A Genome browser tracks highlighting the putative SIX2-SIX3 enhancer element (SIXE) with variants previously linked to increased risk of fasting glucose hyperglycemia and T2D (T2D-SNPs, black arrowheads): These variants map to an active enhancer within an enhancer cluster (yellow line); sgRNAs used for CRISPRa: SIXE-A1, SIXE-A2. Chromatin classes: active enhancer (red); Accessible chromatin regions in human islets are shown by ATAC-seq, H3K27ac, and Mediator ChiP-seq.
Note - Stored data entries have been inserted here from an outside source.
variable {D : Set Face} {w r : Face} {ω : ΩG D (w.side .W) r}
import Literature.Probability.Percolation.KozmaNitzanPreFKG
import HarnessLib

/-!
# The partition datum of four relay points seen from an outside observer

builds on p205010 (kernel theorem, internal audit signed; external expert review pending)

PAPER-2 track "percolation constants", part (ii), seat `prim-consts-1` (lane index `run/shared/lean/prim/consts/CONSTANTS.md`,
row A19, §4 N18/N23).  Support file for the crux `NoHeavyLowerTail` (stmt-CriticalPhenomena-4575; `--supports`): infrastructure
for `…ConstsLinearLowerTailFourFreeCore` (the certificate) and `…ConstsLinearLowerTailFourFree` ((LT³⁄₂) for `o ∉ A`, `|A| = 4`).

An observer `o` and four marked relay points `x 0, …, x 3` of a finite weighted graph determine, for every bond configuration
`ω`, a set partition of the five points (the traces of the open clusters).  We encode it by a **datum** `d : Fin 5 × Fin 5 × Fin 5
× Fin 5`: the label of `x k` is `0` if `x k ↔ o`, and otherwise `m + 1` where `m` is the least index with `x m ↔ x k`.  The 52
possible data (`GOODL`, one per set partition of five points) index a **fibre decomposition** of every event determined by the
connectivity pattern (`real_setOf_datum`); connectivity is read off the datum (`conn_iff`, `obs_iff`).  Finally `pa_one` is the
event form of van den Berg–Häggström–Kahn's conditional positive association of the cluster of a relay point `p` given
`{p ↮ q}` (Thm. 1.3; kernel theorem `BHK2006_clusterConditionalPositiveAssociation_holds` via `KNPreFKG.bhk_one_upper_upper`)
for the two increasing events "`a ∈ C(p)`", "`b ∈ C(p)`" — the only input beyond pair budgets used by the certificate.

References: J. van den Berg, O. Häggström, J. Kahn, Random Structures Algorithms 29 (2006) 417–435, Thm. 1.3 (p. 6);
G. Grimmett, *Percolation* (1999), §2.2.
-/

noncomputable section

namespace Summit.CriticalPhenomena.PercolationContinuityZ3.Theorems

open MeasureTheory Set Literature.Probability.LatticeModels Literature.Probability.Percolation

namespace Consts

namespace FourFree

/-- The datum type: one label in `Fin 5` for each of the four relay points (`0` = joined to the observer; `m + 1` = not joined
to the observer, and `m` is the least index of a relay point in the same open cluster). [folklore] -/
abbrev D4 : Type := Fin 5 × Fin 5 × Fin 5 × Fin 5

/-- Component `k` of a datum. [folklore] -/
def D4.get (d : D4) : Fin 4 → Fin 5
  | ⟨0, _⟩ => d.1
  | ⟨1, _⟩ => d.2.1
  | ⟨2, _⟩ => d.2.2.1
  | ⟨_ + 3, _⟩ => d.2.2.2

/-- Component `0` of a datum. [folklore] -/
@[simp] theorem D4.get_zero (d : D4) : d.get 0 = d.1 := rfl

/-- Component `1` of a datum. [folklore] -/
@[simp] theorem D4.get_one (d : D4) : d.get 1 = d.2.1 := rfl

/-- Component `2` of a datum. [folklore] -/
@[simp] theorem D4.get_two (d : D4) : d.get 2 = d.2.2.1 := rfl

/-- Component `3` of a datum. [folklore] -/
@[simp] theorem D4.get_three (d : D4) : d.get 3 = d.2.2.2 := rfl

/-- The 52 valid data, one per set partition of the five points `o, x 0, x 1, x 2, x 3`. [folklore] -/
def GOODL : List D4 :=
  [(0, 0, 0, 0), (0, 0, 0, 4), (0, 0, 3, 0), (0, 0, 3, 3), (0, 0, 3, 4), (0, 2, 0, 0), (0, 2, 0, 2), (0, 2, 0, 4),
    (0, 2, 2, 0), (0, 2, 2, 2), (0, 2, 2, 4), (0, 2, 3, 0), (0, 2, 3, 2), (0, 2, 3, 3), (0, 2, 3, 4), (1, 0, 0, 0),
    (1, 0, 0, 1), (1, 0, 0, 4), (1, 0, 1, 0), (1, 0, 1, 1), (1, 0, 1, 4), (1, 0, 3, 0), (1, 0, 3, 1), (1, 0, 3, 3),
    (1, 0, 3, 4), (1, 1, 0, 0), (1, 1, 0, 1), (1, 1, 0, 4), (1, 1, 1, 0), (1, 1, 1, 1), (1, 1, 1, 4), (1, 1, 3, 0),
    (1, 1, 3, 1), (1, 1, 3, 3), (1, 1, 3, 4), (1, 2, 0, 0), (1, 2, 0, 1), (1, 2, 0, 2), (1, 2, 0, 4), (1, 2, 1, 0),
    (1, 2, 1, 1), (1, 2, 1, 2), (1, 2, 1, 4), (1, 2, 2, 0), (1, 2, 2, 1), (1, 2, 2, 2), (1, 2, 2, 4), (1, 2, 3, 0),
    (1, 2, 3, 1), (1, 2, 3, 2), (1, 2, 3, 3), (1, 2, 3, 4)]

/-- The 52 valid data as a `Finset`. [folklore] -/
def GOOD : Finset D4 := GOODL.toFinset

/-- The list of valid data has no duplicates. [folklore] -/
theorem GOODL_nodup : GOODL.Nodup := by decide

/-- A sum over the valid data is the explicit 52-term sum. [folklore] -/
theorem sum_GOOD (g : D4 → ℝ) : ∑ d ∈ GOOD, g d = (GOODL.map g).sum := by
  rw [GOOD, List.sum_toFinset _ GOODL_nodup]

/-- Every datum satisfying the validity condition (each nonzero label `m + 1` points to an index `m ≤ k` with the same label)
is one of the 52 listed data (checked by `decide` over all `625` label vectors). [folklore] -/
theorem mem_GOODL_of_valid : ∀ d : D4,
    (∀ k : Fin 4, d.get k = 0 ∨ ∃ m : Fin 4, (d.get k).val = m.val + 1 ∧ m.val ≤ k.val ∧ d.get m = d.get k) → d ∈ GOODL := by
  set_option maxRecDepth 100000 in decide

open scoped Classical

variable {n : ℕ}

/-- The indices of the relay points joined to `x k`. [folklore] -/
def blk (x : Fin 4 → Fin n) (ω : BondConfig (Fin n)) (k : Fin 4) : Finset (Fin 4) :=
  Finset.univ.filter fun l => ω ∈ openConn (x k) (x l)

/-- `k` is in its own block. [folklore] -/
theorem mem_blk_self (x : Fin 4 → Fin n) (ω : BondConfig (Fin n)) (k : Fin 4) : k ∈ blk x ω k := by
  simp [blk, openConn]

/-- The least index in the open cluster of `x k` among the four relay points. [folklore] -/
def rep (x : Fin 4 → Fin n) (ω : BondConfig (Fin n)) (k : Fin 4) : Fin 4 :=
  (blk x ω k).min' ⟨k, mem_blk_self x ω k⟩

/-- The representative is joined to `x k`. [folklore] -/
theorem rep_mem (x : Fin 4 → Fin n) (ω : BondConfig (Fin n)) (k : Fin 4) :
    ω ∈ openConn (x k) (x (rep x ω k)) :=
  (Finset.mem_filter.1 (Finset.min'_mem (blk x ω k) ⟨k, mem_blk_self x ω k⟩)).2

/-- The representative is at most `k`. [folklore] -/
theorem rep_le (x : Fin 4 → Fin n) (ω : BondConfig (Fin n)) (k : Fin 4) : rep x ω k ≤ k :=
  Finset.min'_le (blk x ω k) k (mem_blk_self x ω k)

/-- Joined relay points have comparable representatives. [folklore] -/
theorem rep_le_of_conn (x : Fin 4 → Fin n) (ω : BondConfig (Fin n)) {k l : Fin 4}
    (h : ω ∈ openConn (x k) (x l)) : rep x ω l ≤ rep x ω k := by
  apply Finset.min'_le
  simp only [blk, Finset.mem_filter, Finset.mem_univ, true_and]
  have h1 : (openGraph ω).Reachable (x k) (x l) := h
  have h2 : (openGraph ω).Reachable (x k) (x (rep x ω k)) := rep_mem x ω k
  exact h1.symm.trans h2

/-- Joined relay points have the same representative. [folklore] -/
theorem rep_eq_of_conn (x : Fin 4 → Fin n) (ω : BondConfig (Fin n)) {k l : Fin 4}
    (h : ω ∈ openConn (x k) (x l)) : rep x ω k = rep x ω l :=
  le_antisymm (rep_le_of_conn x ω (show (openGraph ω).Reachable (x l) (x k) from
    (show (openGraph ω).Reachable (x k) (x l) from h).symm)) (rep_le_of_conn x ω h)

/-- Relay points with the same representative are joined. [folklore] -/
theorem conn_of_rep_eq (x : Fin 4 → Fin n) (ω : BondConfig (Fin n)) {k l : Fin 4}
    (h : rep x ω k = rep x ω l) : ω ∈ openConn (x k) (x l) := by
  have h1 : (openGraph ω).Reachable (x k) (x (rep x ω k)) := rep_mem x ω k
  have h2 : (openGraph ω).Reachable (x l) (x (rep x ω l)) := rep_mem x ω l
  rw [h] at h1
  exact h1.trans h2.symm

/-- The label of relay point `k`: `0` if joined to the observer, else `rep + 1`. [folklore] -/
def lab (o : Fin n) (x : Fin 4 → Fin n) (ω : BondConfig (Fin n)) (k : Fin 4) : Fin 5 :=
  if ω ∈ openConn o (x k) then 0 else (rep x ω k).succ

/-- Label `0` means joined to the observer. [folklore] -/
theorem lab_eq_zero_iff (o : Fin n) (x : Fin 4 → Fin n) (ω : BondConfig (Fin n)) (k : Fin 4) :
    lab o x ω k = 0 ↔ ω ∈ openConn o (x k) := by
  unfold lab
  split_ifs with h
  · simp [h]
  · simp [h, Fin.succ_ne_zero]

/-- Equal labels means joined. [folklore] -/
theorem lab_eq_lab_iff (o : Fin n) (x : Fin 4 → Fin n) (ω : BondConfig (Fin n)) (k l : Fin 4) :
    lab o x ω k = lab o x ω l ↔ ω ∈ openConn (x k) (x l) := by
  by_cases hk : ω ∈ openConn o (x k)
  · have hk' : (openGraph ω).Reachable o (x k) := hk
    rw [(lab_eq_zero_iff o x ω k).2 hk, eq_comm, lab_eq_zero_iff]
    change (openGraph ω).Reachable o (x l) ↔ (openGraph ω).Reachable (x k) (x l)
    exact ⟨fun hl => hk'.symm.trans hl, fun hkl => hk'.trans hkl⟩
  · by_cases hl : ω ∈ openConn o (x l)
    · have hl' : (openGraph ω).Reachable o (x l) := hl
      rw [(lab_eq_zero_iff o x ω l).2 hl]
      constructor
      · intro h0; exact absurd ((lab_eq_zero_iff o x ω k).1 h0) hk
      · intro hkl
        exact absurd (show ω ∈ openConn o (x k) from
          (hl'.trans (show (openGraph ω).Reachable (x k) (x l) from hkl).symm)) hk
    · simp only [lab, hk, hl, if_false, Fin.succ_inj]
      exact ⟨conn_of_rep_eq x ω, rep_eq_of_conn x ω⟩

/-- The datum of a configuration. [folklore] -/
def datum (o : Fin n) (x : Fin 4 → Fin n) (ω : BondConfig (Fin n)) : D4 :=
  (lab o x ω 0, lab o x ω 1, lab o x ω 2, lab o x ω 3)

/-- Components of the datum are the labels. [folklore] -/
theorem datum_get (o : Fin n) (x : Fin 4 → Fin n) (ω : BondConfig (Fin n)) (k : Fin 4) :
    (datum o x ω).get k = lab o x ω k := by
  fin_cases k <;> rfl

/-- Every datum is one of the 52 valid data. [folklore] -/
theorem datum_mem_GOOD (o : Fin n) (x : Fin 4 → Fin n) (ω : BondConfig (Fin n)) : datum o x ω ∈ GOOD := by
  rw [GOOD, List.mem_toFinset]
  refine mem_GOODL_of_valid _ fun k => ?_
  rw [datum_get]
  by_cases hk : ω ∈ openConn o (x k)
  · exact Or.inl ((lab_eq_zero_iff o x ω k).2 hk)
  · refine Or.inr ⟨rep x ω k, by simp [lab, hk], rep_le x ω k, ?_⟩
    rw [datum_get, lab_eq_lab_iff]
    exact (show (openGraph ω).Reachable (x k) (x (rep x ω k)) from rep_mem x ω k).symm

/-- **Fibre decomposition**: the probability of an event determined by the datum is the sum, over the valid data satisfying
it, of the fibre masses `μ(datum = d)`. [folklore] -/
theorem real_setOf_datum (w : Sym2 (Fin n) → unitInterval) (o : Fin n) (x : Fin 4 → Fin n)
    (P : D4 → Prop) [DecidablePred P] :
    (prodBernoulli w).real {ω | P (datum o x ω)} =
      ∑ d ∈ GOOD, if P d then (prodBernoulli w).real {ω | datum o x ω = d} else 0 := by
  have hset : {ω : BondConfig (Fin n) | P (datum o x ω)} = (datum o x) ⁻¹' ↑(GOOD.filter P) := by
    ext ω
    simp only [mem_setOf_eq, mem_preimage, Finset.coe_filter]
    exact ⟨fun h => ⟨datum_mem_GOOD o x ω, h⟩, fun h => h.2⟩
  rw [hset, ← sum_measureReal_preimage_singleton (GOOD.filter P) (fun _ _ => MeasurableSet.of_discrete),
    Finset.sum_filter]
  rfl

/-- Relay points `k` and `l` are joined iff their labels agree. [folklore] -/
theorem conn_iff (o : Fin n) (x : Fin 4 → Fin n) (ω : BondConfig (Fin n)) (k l : Fin 4) :
    ω ∈ openConn (x k) (x l) ↔ (datum o x ω).get k = (datum o x ω).get l := by
  rw [datum_get, datum_get, lab_eq_lab_iff]

/-- The observer is joined to `x k` iff the label of `k` is `0`. [folklore] -/
theorem obs_iff (o : Fin n) (x : Fin 4 → Fin n) (ω : BondConfig (Fin n)) (k : Fin 4) :
    ω ∈ openConn o (x k) ↔ (datum o x ω).get k = 0 := by
  rw [datum_get, lab_eq_zero_iff]

/-- **Relay-side positive association for two single targets** (vdBHK Thm. 1.3 given `{p ↮ q}`, for the increasing cluster
events "`a ∈ C(p)`" and "`b ∈ C(p)`"): `μ(p↮q, p↔a)·μ(p↮q, p↔b) ≤ μ(p↮q)·μ(p↮q, p↔a, p↔b)`.
[cite: VandenbergHaggstromKahn2005, Thm. 1.3 (p. 6)] -/
theorem pa_one (w : Sym2 (Fin n) → unitInterval) (p q a b : Fin n) (hq : p ≠ q) :
    (prodBernoulli w).real ((openConn p q)ᶜ ∩ openConn p a) * (prodBernoulli w).real ((openConn p q)ᶜ ∩ openConn p b) ≤
      (prodBernoulli w).real (openConn p q)ᶜ *
        (prodBernoulli w).real ((openConn p q)ᶜ ∩ (openConn p a ∩ openConn p b)) := by
  have hpX : p ∉ ({q} : Set (Fin n)) := by simpa using hq
  have h := KNPreFKG.bhk_one_upper_upper w p ({q} : Set (Fin n)) hpX (KNPreFKG.isUpperSet_connFamily p a)
    (KNPreFKG.isUpperSet_connFamily p b)
  have hD : {ω : BondConfig (Fin n) | ∀ y ∈ ({q} : Set (Fin n)), ¬ (openGraph ω).Reachable p y} = (openConn p q)ᶜ := by
    ext ω; simp [openConn]
  rw [hD, ← KNPreFKG.openConn_eq_setOf_connFamily, ← KNPreFKG.openConn_eq_setOf_connFamily] at h
  exact h

end FourFree

end Consts

end Summit.CriticalPhenomena.PercolationContinuityZ3.Theorems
B Schematics of the lenti-construct used for simultaneous expression of two sgRNAs, VPR, dCas9 and GFP (13,728 bp) in primary human islets. C–D mRNA levels of (C) SIX2 (P = 0.042; n = 6 independent donors), SIX3 (P = 0.0328; n = 6 independent donors), PRKCE (n = 3 independent donors) and (D) INS (n = 5 independent donors), in GFP⁺ cells after CRISPRa of SIXE (CRISPRa-SIXE). Data are presented as mean values ± SD. Two-tailed t tests were used to generate P-values. *P < 0.05. Source data are provided as a Source Data file.